At first I thought she was smaller than I expected, but then i realised that she was simply a long way away. It’s a credit to the Royal Albert Hall that one woman and her guitar can fill the place with music. Her personality helps too.


There’s a refreshing candour to her act. She covers Tom Petty’s ‘I Won’t Back Down’ and stops after the intro to tell us that her performance just won’t do as the song needs to be faster, more buoyant if we’re to remain warmed up for the Barenakeds. She shows us how ‘Black Horse and the Cherry Tree’ fits nicely with Ram Jam’s ‘Black Betty’ and confesses to being able to incorporate Rick Astley’s ‘Never Gonna Give You Up’ into ‘Suddenly I See’.


I love these moments. They create a connection between us and provide a little bit of trivia to drop into conversations later.


With this set she achieved what all performers should aim for. She put on an excellent show and sent me home to revisit her catalogue.


How can I convey the pure joy of the Barenaked Ladies? Some context may help. Their name is a deliberate source of mischievous confusion. Why else would they call one of their albums ‘Are Men’? They released ‘Snack Time’, an album of songs purporting to be for children. It includes an alphabet song where A is for Aisle. If you don’t find these ideas funny, perhaps they’re not for you.


Banter is integral to their act. The absurdity of Will Smith hitting Chris Rock at the Oscars the previous night was manna to them, and became a running joke all night. They perform songs such as ‘If I Had $1000000’ where the banter is almost part of the lyrics even though it changes every time. It’s a conversation and we feel part of it. I probably haven’t smiled as much since my wedding day!


Musically they’re on the button, switching between instruments as the song requires. How many bands do you know that can win the audience over by featuring the accordion and triangle? Their harmonies are crystal clear as ‘It’s All Been Done’ demonstrated. They’re a band that could take any of the songs in their catalogue and make them work live.
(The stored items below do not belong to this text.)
import Summits.Ventures.CertifiedManyBodySolver.Observables.ThermalRungLeaves
import HarnessLib

/-!
# Ventures/CertifiedManyBodySolver — Theorems/ThermalFreeEnergyWindowTrivial.lean
# NEGATIVE KNOWLEDGE OF RECORD: the thermal free-energy WINDOW leaf is vacuous as typed (statement defect found pre-birth; RULING R117)

HONEST FRAMING: this file proves NOTHING about the Hubbard model. It records that the leaf family
`S3ThermalFreeEnergyWindowAt_U8_b8 w := ∃ lo hi : ℚ, hi − lo ≤ w ∧ lo ≤ f ∧ f ≤ hi` of `Observables/ThermalRungLeaves.lean`
(`f := −pressureTT' 8 1 0 8 (7/8) / 8`, ONE defined real number) holds for EVERY `w > 0` by density of `ℚ` in `ℝ` alone
(`exists_rat_btwn`, `hi := lo + w`): no certificate, no cluster, no property of the model enters. Consequently the `@[conjecture]`
leaf `S3ThermalFreeEnergyWindow_U8_b8_le_1o50` is closed here — proved-TRIVIAL, the honest record — and the rung
`S3ThermalRung1_n7o8_tp0` is EQUIVALENT to its Kosterlitz–Thouless conjunct `S3ThermalTcTenthRay_n7o8_tp0`. The existential over `ℚ`
does not encode «certified»: the M3 grammar of `Observables/RungLeaves.lean` (`∃ lo hi, … ∧ ∀ ω of the class, lo ≤ O(ω) ≤ hi`) carries
content only through its inner `∀ ω`, which a single number lacks; width `0` says `f ∈ ℚ`, not a window either (`…_zero_iff`).

Found pre-birth by the D-0154 (1) refuter seats hub-tc-therm-crit-2 ∕ hub-tc-therm-crit-1 (cell `pub/hubbard-tc`, 2026-08-28); RULING R117
(hubbard-tc-lead g9): route «hubbard-tc-thermcert-1» drops crux K3, closes_target := `S3ThermalTcTenthRay_n7o8_tp0` (label S3thermRay10); the
director's free-energy-window milestone is carried as an ARTIFACT on literal two-sided bracket rows
(`Certificates/HubbardSquare_n7o8_tp0_thermal_pressureBrackets_betaGrid.lean`: `q⁻ ≤ pressureTT' β 1 0 8 (7/8) ≤ q⁺`, milestone `q⁺ − q⁻ ≤ 4/25`
at `β·t = 8` checked on the literals), never as an `∃`-over-`ℚ` Prop. No number of record moves; NO lower bound on `T_c` is claimed anywhere.
Zero compute; no `sorry`; axioms ⊆ {propext, Classical.choice, Quot.sound}.

References: Israel1979 Thm. I.2.4 (the pressure is a number — which is exactly why the window grammar is empty).
-/

namespace Summit.Ventures.CertifiedManyBodySolver.Theorems

open Summit.Ventures.CertifiedManyBodySolver.Observables.ThermalRungLeaves
open Literature.MathematicalPhysics.QuantumLattice.ThermodynamicLimit

/-- Every real number lies in a rational window of every prescribed positive rational width (`exists_rat_btwn`, `hi := lo + w`).
[cite: Israel1979, Thm. I.2.4] -/
theorem exists_rat_window_of_pos (x : ℝ) {w : ℚ} (hw : 0 < w) :
    ∃ lo hi : ℚ, hi - lo ≤ w ∧ ((lo : ℚ) : ℝ) ≤ x ∧ x ≤ ((hi : ℚ) : ℝ) := by
  have hw' : (0 : ℝ) < (w : ℝ) := by exact_mod_cast hw
  obtain ⟨lo, hlo₁, hlo₂⟩ := exists_rat_btwn (show x - (w : ℝ) < x by linarith)
  refine ⟨lo, lo + w, by simp, hlo₂.le, ?_⟩
  push_cast
  linarith

/-- **The window family is inhabited at EVERY positive width, certificate-free** — the statement defect. [cite: Israel1979, Thm. I.2.4] -/
theorem S3ThermalFreeEnergyWindowAt_U8_b8_of_pos {w : ℚ} (hw : 0 < w) : S3ThermalFreeEnergyWindowAt_U8_b8 w :=
  exists_rat_window_of_pos _ hw

/-- **The `@[conjecture]` leaf `S3ThermalFreeEnergyWindow_U8_b8_le_1o50` is a theorem of `exists_rat_btwn`** (proved-TRIVIAL; R117).
[cite: Israel1979, Thm. I.2.4] -/
theorem S3ThermalFreeEnergyWindow_U8_b8_le_1o50_trivial : S3ThermalFreeEnergyWindow_U8_b8_le_1o50 :=
  S3ThermalFreeEnergyWindowAt_U8_b8_of_pos (by norm_num)

/-- **Hence RUNG 1 ↔ LEAF 1**: the free-energy conjunct adds nothing to `S3ThermalRung1_n7o8_tp0`; routes close `S3ThermalTcTenthRay_n7o8_tp0`.
[cite: HazraVermaRanderia2019, eqs. (2)–(4)] -/
theorem S3ThermalRung1_n7o8_tp0_iff_tenthRay : S3ThermalRung1_n7o8_tp0 ↔ S3ThermalTcTenthRay_n7o8_tp0 :=
  ⟨fun h => h.1, fun h => ⟨h, S3ThermalFreeEnergyWindow_U8_b8_le_1o50_trivial⟩⟩

/-- Width `0` is the only member of the family not closed by density, and it says `f ∈ ℚ` — not a window statement either.
[cite: Israel1979, Thm. I.2.4] -/
theorem S3ThermalFreeEnergyWindowAt_U8_b8_zero_iff :
    S3ThermalFreeEnergyWindowAt_U8_b8 0 ↔ ∃ q : ℚ, -(pressureTT' 8 1 0 8 (7 / 8)) / 8 = ((q : ℚ) : ℝ) := by
  constructor
  · rintro ⟨lo, hi, hwid, hlo, hhi⟩
    have hle : ((hi : ℚ) : ℝ) ≤ ((lo : ℚ) : ℝ) := by exact_mod_cast (show hi ≤ lo by linarith)
    exact ⟨lo, le_antisymm (hhi.trans hle) hlo⟩
  · rintro ⟨q, hq⟩
    exact ⟨q, q, by simp, hq.ge, hq.le⟩

/-- The same three lines close the window grammar around ANY real at ANY positive width (e.g. `10⁻⁹`): the typed family cannot express
precision at all — which is why the milestone lives on literal bracket rows. [cite: Israel1979, Thm. I.2.4] -/
theorem any_real_has_rat_window (x : ℝ) :
    ∃ lo hi : ℚ, hi - lo ≤ 1 / 1000000000 ∧ ((lo : ℚ) : ℝ) ≤ x ∧ x ≤ ((hi : ℚ) : ℝ) :=
  exists_rat_window_of_pos x (by norm_num)

end Summit.Ventures.CertifiedManyBodySolver.Theorems
import Summits.Ventures.DiscreteObjects.Hadamard.Order2pNegaParity
import Summits.Ventures.DiscreteObjects.Hadamard.HadamardOrbitCounts668
import Summits.Ventures.DiscreteObjects.Hadamard.ParityPermModuleFixed

/-!
# H(668), order 14 with fixed-point-free 7th power: exactly 42, 44 or 46 cycles of length 14 (kernel)

Framing: lottery ticket; floor = certified bounds/negative ranges.

Cell pub-namedobj (venture DiscreteObjects), target (H), hadamard gen 15.  Combination of the mod-167 code parity
(`hadamard668_aut_order14_fpf`: `28 ∣ #{j : κ² j ≠ j}`, gen 15) with the order-7 orbit window of gen 8
(`hadamard668_signedAut_colClasses_window`: an automorphism of order `7` of an H(668) has between `84` and `94` cycles of
length `7`), applied to `g²`: **`hadamard668_aut_order14_fpf_window`** — for a signed automorphism `(π, κ, d, e)` of a
Hadamard matrix of order `668` with `π¹⁴ = κ¹⁴ = 1`, `π⁷`, `κ⁷` fixed-point-free and `(π², κ²) ≠ (1, 1)`, the number of
columns moved by `κ²` is `588`, `616` or `644`, i.e. `κ` has exactly `42`, `44` or `46` cycles of length `14` (and `40`, `26`
or `12` two-cycles); the same on rows.  STRUCTURE, not an exclusion.  Ours; no `sorry`.
-/

open Polynomial Finset BigOperators Matrix

namespace Summit.Ventures.DiscreteObjects.Hadamard

open Literature.Combinatorics.Designs.GoethalsSeidel (IsHadamardMatrix)

variable {ι : Type*} [Fintype ι] [DecidableEq ι]

/-- **H(668), order 14, `g⁷` fixed-point-free: `#{j : κ² j ≠ j} ∈ {588, 616, 644}` and the same for `π`** — `42`, `44` or `46`
cycles of length `14` on rows and on columns. -/
theorem hadamard668_aut_order14_fpf_window {H : Matrix ι ι ℤ} (hH : IsHadamardMatrix H) (hι : Fintype.card ι = 668)
    {π κ : Equiv.Perm ι} {d e : ι → ℤ} (haut : IsSignedAut H π κ d e)
    (hπ : ∀ i, (π ^ 14) i = i) (hκ : ∀ j, (κ ^ 14) j = j) (hπf : ∀ i, (π ^ 7) i ≠ i) (hκf : ∀ j, (κ ^ 7) j ≠ j)
    (hne : π ^ 2 ≠ 1 ∨ κ ^ 2 ≠ 1) :
    ((univ.filter (fun i => (π ^ 2) i ≠ i)).card = 588 ∨ (univ.filter (fun i => (π ^ 2) i ≠ i)).card = 616 ∨
      (univ.filter (fun i => (π ^ 2) i ≠ i)).card = 644) ∧
    ((univ.filter (fun j => (κ ^ 2) j ≠ j)).card = 588 ∨ (univ.filter (fun j => (κ ^ 2) j ≠ j)).card = 616 ∨
      (univ.filter (fun j => (κ ^ 2) j ≠ j)).card = 644) := by
  obtain ⟨h28π, h28κ⟩ := hadamard668_aut_order14_fpf hH hι haut hπ hκ hπf hκf
  have haut2 := isSignedAut_pow_prod haut 2
  have hπ7 : (π ^ 2) ^ 7 = 1 := by
    ext i
    rw [← pow_mul, Equiv.Perm.coe_one, id]
    exact hπ i
  have hκ7 : (κ ^ 2) ^ 7 = 1 := by
    ext j
    rw [← pow_mul, Equiv.Perm.coe_one, id]
    exact hκ j
  have h7 : (7 : ℕ) = 3 ∨ (7 : ℕ) = 5 ∨ (7 : ℕ) = 7 ∨ (7 : ℕ) = 11 := Or.inr (Or.inr (Or.inl rfl))
  obtain ⟨-, -, -, hwc, -⟩ := hadamard668_signedAut_colClasses_window hH hι h7 (π ^ 2) (κ ^ 2) _ _ haut2 hπ7 hκ7 hne
  obtain ⟨-, -, -, hwr, -⟩ := hadamard668_signedAut_rowClasses_window hH hι h7 (π ^ 2) (κ ^ 2) _ _ haut2 hπ7 hκ7 hne
  obtain ⟨hclo, hchi⟩ := hwc rfl
  obtain ⟨hrlo, hrhi⟩ := hwr rfl
  have hcntκ : (univ.filter (fun j => (κ ^ 2) j ≠ j)).card = (blockClasses (κ ^ 2) 7).card * 7 := by
    rw [← card_moved_eq (κ ^ 2) (by norm_num : (7 : ℕ).Prime) hκ7, Fintype.card_subtype]
  have hcntπ : (univ.filter (fun i => (π ^ 2) i ≠ i)).card = (blockClasses (π ^ 2) 7).card * 7 := by
    rw [← card_moved_eq (π ^ 2) (by norm_num : (7 : ℕ).Prime) hπ7, Fintype.card_subtype]
  rw [hcntκ] at h28κ ⊢
  rw [hcntπ] at h28π ⊢
  constructor <;> omega

end Summit.Ventures.DiscreteObjects.Hadamard
import Summits.Ventures.QEC.CircuitDistance.SchedTableCheck
import Summits.Ventures.QEC.CircuitDistance.SchedKindColumns
import Summits.Ventures.QEC.CircuitDistance.SchedColumns
import HarnessLib

/-!
# Q4 lane, ₛ-spine (8X): the `X`-sector TABLE machinery for any CNOT order — representatives from the table, the FAST COLUMN,
# the `X`-sector DEM and its class hypothesis (venture QEC, experiment cell CDX, seat qec-cdx-type-2; the `PortXTable.lean`
# layer of record re-pointed from `shape`/`run1` to `shapeₛ σ S`/`Gen.run1 S (allEventsₛ σ Nc)` under `hσ : σ.CycleFacts S`;
# nothing here asserts a value of `d_circ`)

Reused UNCHANGED from the files of record (order-free): the table format `XTable`, `indic`, `trQ`, `XTable.classRow/ClassCorrect`,
the column FORMULA `XTable.colFormula` and the fast column `XTable.detFast` (pure table arithmetic), `encDet`, `XNontrivial`, `scope`,
`HX_row_mem_rowSpace`, `indic_trQ`, `HX_row_translate`. Re-pointed (proofs verbatim): `XTable.mZ_of_tableₛ`, `mZ_of_table_neₛ`,
`dataXb_of_tableₛ` (from `shapeRowₛ`, via `shapeₛ_translate`/`shapeₛ_retag`), `xDetₛ`, `XTable.colFormula_eqₛ`,
**`XTable.detFast_eq_xDetₛ`** (the fast column IS the column of the representative in the schedule's circuit), `xDEMₛ` and
**`classHyp_xDEMₛ`** (a shape-correct (for `σ`) and class-correct table gives the class hypothesis of the `X`-sector DEM of the
`Nc`-cycle circuit run with `σ`).
-/

namespace Summit.Ventures.QEC.CircuitDistance

open Literature.InformationTheory.QuantumCodes

variable {ℓ m : ℕ} [NeZero ℓ] [NeZero m]

/-! ## Representatives from the table -/

/-- Shapes of arbitrary representatives from the table: in-cycle `Z`-flips (cf. `XTable.mZ_of_table`). -/
theorem XTable.mZ_of_tableₛ {σ : SMSchedule} {S : SMCode ℓ m} {T : XTable ℓ m} {k : XKind} (h : T.shapeRowₛ σ S k = true) (c : ℕ)
    (i j : BB.Mono ℓ m) : (shapeₛ σ S (k.fault c i)).mZ c j = decide (j - i ∈ T.muZ k) := by
  rw [XKind.fault_eq_translate, shapeₛ_translate, XKind.fault_eq_retag, shapeₛ_retag]
  simp only [State.translate, XKind.cyc_fault, if_true]
  exact (XTable.shapeRowₛ_spec h).1 (j - i)

/-- `Z`-flips outside the own cycle vanish (cf. `XTable.mZ_of_table_ne`). -/
theorem XTable.mZ_of_table_neₛ (σ : SMSchedule) (S : SMCode ℓ m) {k : XKind} {c t : ℕ} (ht : t ≠ c) (i j : BB.Mono ℓ m) :
    (shapeₛ σ S (k.fault c i)).mZ t j = false :=
  shapeₛ_mZ_of_ne σ S _ (by rw [XKind.cyc_fault]; exact ht) j

/-- Residual support of arbitrary representatives from the table (cf. `XTable.dataXb_of_table`). -/
theorem XTable.dataXb_of_tableₛ {σ : SMSchedule} {S : SMCode ℓ m} {T : XTable ℓ m} {k : XKind} (h : T.shapeRowₛ σ S k = true)
    (c : ℕ) (i : BB.Mono ℓ m) (q : BB.Mono ℓ m ⊕ BB.Mono ℓ m) :
    (shapeₛ σ S (k.fault c i)).frame.dataXb q = decide (q ∈ trQ i (T.ex k)) := by
  rw [XKind.fault_eq_translate, shapeₛ_translate, dataXb_translate, XKind.fault_eq_retag, shapeₛ_retag]
  exact ((XTable.shapeRowₛ_spec h).2 _).trans (decide_eq_decide.mpr (mem_trQ i _ q).symm)

/-! ## The column and the fast column -/

/-- The true `X`-column detector set of a fault in the `Nc`-cycle circuit of `σ`: `{(t − 1, j) : detZ t j}` (cf. `xDet`). -/
def xDetₛ (σ : SMSchedule) (S : SMCode ℓ m) (Nc : ℕ) (f : Fault ℓ m) : Finset (ℕ × BB.Mono ℓ m) :=
  ((Finset.range (Nc + 2)) ×ˢ (Finset.univ : Finset (BB.Mono ℓ m))).filter fun p =>
    Gen.detZ S Nc (allEventsₛ σ Nc) {f} (p.1 + 1) p.2

/-- ANCHOR: under print's order `xDetₛ` is the landed `xDet`. -/
theorem xDetₛ_sched204 (S : SMCode ℓ m) (Nc : ℕ) (f : Fault ℓ m) : xDetₛ sched204 S Nc f = xDet S Nc f := by
  unfold xDetₛ xDet; rw [allEventsₛ_sched204]; rfl

/-- The (order-free) column FORMULA is the column of the representative in `σ`'s circuit (cf. `XTable.colFormula_eq`). -/
theorem XTable.colFormula_eqₛ {σ : SMSchedule} {S : SMCode ℓ m} (hσ : σ.CycleFacts S) {T : XTable ℓ m} {k : XKind}
    (h : T.shapeRowₛ σ S k = true) (Nc : ℕ) (i : BB.Mono ℓ m) (c : ℕ) (h₁ : 1 ≤ c) (h₂ : c ≤ Nc) (s : ℕ) (j : BB.Mono ℓ m) :
    T.colFormula S Nc k i c s j = Gen.detZ S Nc (allEventsₛ σ Nc) {k.fault c i} (s + 1) j := by
  have hc : (k.fault c i : Fault ℓ m).cyc = c := XKind.cyc_fault k c i
  rw [detZₛ_singleton hσ Nc (k.fault c i) (by rw [hc]; exact h₁) (by rw [hc]; exact h₂), hc, XTable.mZ_of_tableₛ h c i j,
    ancZx_kindₛ]
  have hd : (shapeₛ σ S (k.fault c i)).frame.dataXb = fun q => decide (q ∈ trQ i (T.ex k)) :=
    funext fun q => XTable.dataXb_of_tableₛ h c i q
  rw [hd]
  rfl

/-- **The fast column is the column**, in the circuit of any order with the cycle facts (cf. `XTable.detFast_eq_xDet`). -/
theorem XTable.detFast_eq_xDetₛ {σ : SMSchedule} {S : SMCode ℓ m} (hσ : σ.CycleFacts S) {T : XTable ℓ m} {k : XKind}
    (h : T.shapeRowₛ σ S k = true) (Nc : ℕ) (i : BB.Mono ℓ m) (c : ℕ) (h₁ : 1 ≤ c) (h₂ : c ≤ Nc) :
    T.detFast S Nc k i c = xDetₛ σ S Nc (k.fault c i) := by
  ext ⟨s, j⟩
  simp only [XTable.detFast, xDetₛ, Finset.mem_filter, Finset.mem_product, Finset.mem_univ, and_true, Finset.mem_range,
    Finset.mem_insert, Finset.mem_singleton, XTable.colFormula_eqₛ hσ h Nc i c h₁ h₂]
  constructor
  · rintro ⟨hs, hd⟩
    refine ⟨?_, hd⟩
    rcases hs with rfl | rfl | rfl
    · omega
    · omega
    · have hc : (k.fault c i : Fault ℓ m).cyc = c := XKind.cyc_fault k c i
      rw [detZₛ_singleton hσ Nc (k.fault c i) (by rw [hc]; exact h₁) (by rw [hc]; exact h₂), hc] at hd
      by_contra hN
      have e1 : ¬ (c + 1 + 1 = c) := by omega
      have e2 : ¬ (c + 1 + 1 = c + 1) := by omega
      have e3 : ¬ (c + 1 ≤ Nc) := by omega
      rw [decide_eq_false e1, decide_eq_false e2, decide_eq_false e3] at hd
      simp at hd
  · rintro ⟨hs, hd⟩
    refine ⟨?_, hd⟩
    have hc : (k.fault c i : Fault ℓ m).cyc = c := XKind.cyc_fault k c i
    rw [detZₛ_singleton hσ Nc (k.fault c i) (by rw [hc]; exact h₁) (by rw [hc]; exact h₂), hc] at hd
    by_contra hne
    push Not at hne
    have e1 : ¬ (s + 1 = c) := by omega
    have e2 : ¬ (s + 1 = c + 1) := by omega
    have e3 : ¬ (s + 1 = c + 2) := by omega
    rw [decide_eq_false e1, decide_eq_false e2, decide_eq_false e3] at hd
    simp at hd

/-! ## The `X`-sector DEM of a scheduled circuit and its class hypothesis -/

/-- The `X`-sector DEM of the `Nc`-cycle circuit of order `σ`, classes read off the table `T` (cf. `xDEM`). -/
def xDEMₛ (σ : SMSchedule) (S : SMCode ℓ m) (T : XTable ℓ m) (Nc : ℕ) :
    Fibre.DEM (Fault ℓ m) (ℕ × BB.Mono ℓ m) (Finset (BB.Mono ℓ m ⊕ BB.Mono ℓ m)) (BB.Mono ℓ m ⊕ BB.Mono ℓ m → ZMod 2) where
  det := xDetₛ σ S Nc
  res := fun f => Gen.dataX S (allEventsₛ σ Nc) {f}
  cls := fun f => f.xKind.bind fun ki => (T.cls ki.1).map (trQ ki.2)
  gen := indic
  stab := rowSpace S.toCode.HX

/-- **Class hypothesis of the `X`-sector DEM** of `σ`'s circuit from a shape-correct (for `σ`) and class-correct table
(cf. `classHyp_xDEM`). -/
theorem classHyp_xDEMₛ {σ : SMSchedule} {S : SMCode ℓ m} (hσ : σ.CycleFacts S) (T : XTable ℓ m) (hS : T.ShapeCorrectₛ σ S)
    (hC : T.ClassCorrect S) (Nc : ℕ) : Fibre.ClassHyp (xDEMₛ σ S T Nc) (scope Nc) := by
  intro f hf
  obtain ⟨h₁, h₂⟩ := hf
  rcases hk : f.xKind with _ | ⟨k, i⟩
  · have h0 := (Gen.xColumn_zero_of_xKind S Nc (allEventsₛ σ Nc) f hk).2
    refine ⟨fun _ => ?_, fun g hg => ?_⟩
    · show Gen.dataX S (allEventsₛ σ Nc) {f} ∈ rowSpace S.toCode.HX; rw [h0]; exact Submodule.zero_mem _
    · simp [xDEMₛ, hk] at hg
  · have hkall : k ∈ XKind.all := XKind.mem_all k (fun lay => Fault.xKind_ne_zero hk lay)
    have hrow := hS k hkall
    have hcls := hC k hkall
    unfold XTable.classRow at hcls
    rw [decide_eq_true_eq] at hcls
    have hres : Gen.dataX S (allEventsₛ σ Nc) {f} = indic (trQ i (T.ex k)) := by
      rw [(Gen.xColumn_eq_of_xKind S Nc (allEventsₛ σ Nc) f hk).2,
        dataXₛ_singleton hσ Nc (k.fault f.cyc i) (by rw [XKind.cyc_fault]; exact h₁) (by rw [XKind.cyc_fault]; exact h₂)]
      funext q; unfold toZ2 indic; rw [XTable.dataXb_of_tableₛ hrow]
      by_cases hq : q ∈ trQ i (T.ex k) <;> simp [hq]
    have hsum : indic (trQ i (T.ex k)) = indic (trQ i ((T.cls k).getD ∅)) + ∑ r ∈ T.cert k, fun q => S.toCode.HX (r + i) q := by
      rw [indic_trQ, indic_trQ, hcls]
      funext q
      simp only [Pi.add_apply, Finset.sum_apply]
      congr 1
      apply Finset.sum_congr rfl
      intro r _
      exact congrFun (HX_row_translate S r i) q
    have hstab : (∑ r ∈ T.cert k, fun q => S.toCode.HX (r + i) q) ∈ rowSpace S.toCode.HX :=
      Submodule.sum_mem _ fun r _ => HX_row_mem_rowSpace S (r + i)
    refine ⟨fun hnone => ?_, fun g hg => ?_⟩
    · simp only [xDEMₛ, hk, Option.bind_some] at hnone
      rw [Option.map_eq_none_iff] at hnone
      show Gen.dataX S (allEventsₛ σ Nc) {f} ∈ rowSpace S.toCode.HX
      rw [hres, hsum, hnone]
      simp only [Option.getD_none]
      have : indic (trQ i (∅ : Finset (BB.Mono ℓ m ⊕ BB.Mono ℓ m))) = 0 := by
        funext q; simp [indic, trQ]
      rw [this, zero_add]; exact hstab
    · simp only [xDEMₛ, hk, Option.bind_some] at hg
      obtain ⟨g₀, hg₀, rfl⟩ := Option.map_eq_some_iff.1 hg
      show Gen.dataX S (allEventsₛ σ Nc) {f} - indic (trQ i g₀) ∈ rowSpace S.toCode.HX
      rw [hres, hsum, hg₀]
      simp only [Option.getD_some, add_sub_cancel_left]
      exact hstab

end Summit.Ventures.QEC.CircuitDistance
It hardly matters which ones they choose but a newer song ‘Big Back Yard’, ‘Pinch Me’ and the mass singalong to ‘If I Had $1000000’ were highlights that are still buzzing around in my head as I write this.





And we could end it there if they hadn’t taken the show to another level for the finale. Let’s call that level ‘musical mayhem’. It’s a level that reveals their desire to be more than consummate entertainers and performers of exquisite pop songs. It’s a level that allows them to unleash their inner Rock Gods. We’ve had an inkling of this when bass guitarist Jim Creeggan entertains us with the intro to Queen’s ‘Another One Bites The Dust’. It’s when drummer Tyler Stewart swaps roles with guitarist and vocalist Ed Robertson that things get a little crazy. A wig out version of Devo’s ‘Whip It’ and a crunching no holds barred Led Zep tribute of part of ‘Whole Lotta Love’ are just some of the weird, but outrageously successful elements of the finale.


For the encore it’s a slightly odd choice of final number. ‘Tonight Is The Night I Fell Asleep at the Wheel’ is a downbeat song to end on but it’s personally significant for the band, and something is needed to bring the audience back down to earth.


The show finally ends, around four hours after it started, with the four of them linked together at the front of the stage absorbing the ecstatic applause. They looked …… grateful and slightly bewildered. It’s an image I’ll carry from the gig for some time.


If I had $1000000 I’d buy all my friends, family, neighbours and random strangers tickets to see them.


This is a special band delivering a special show.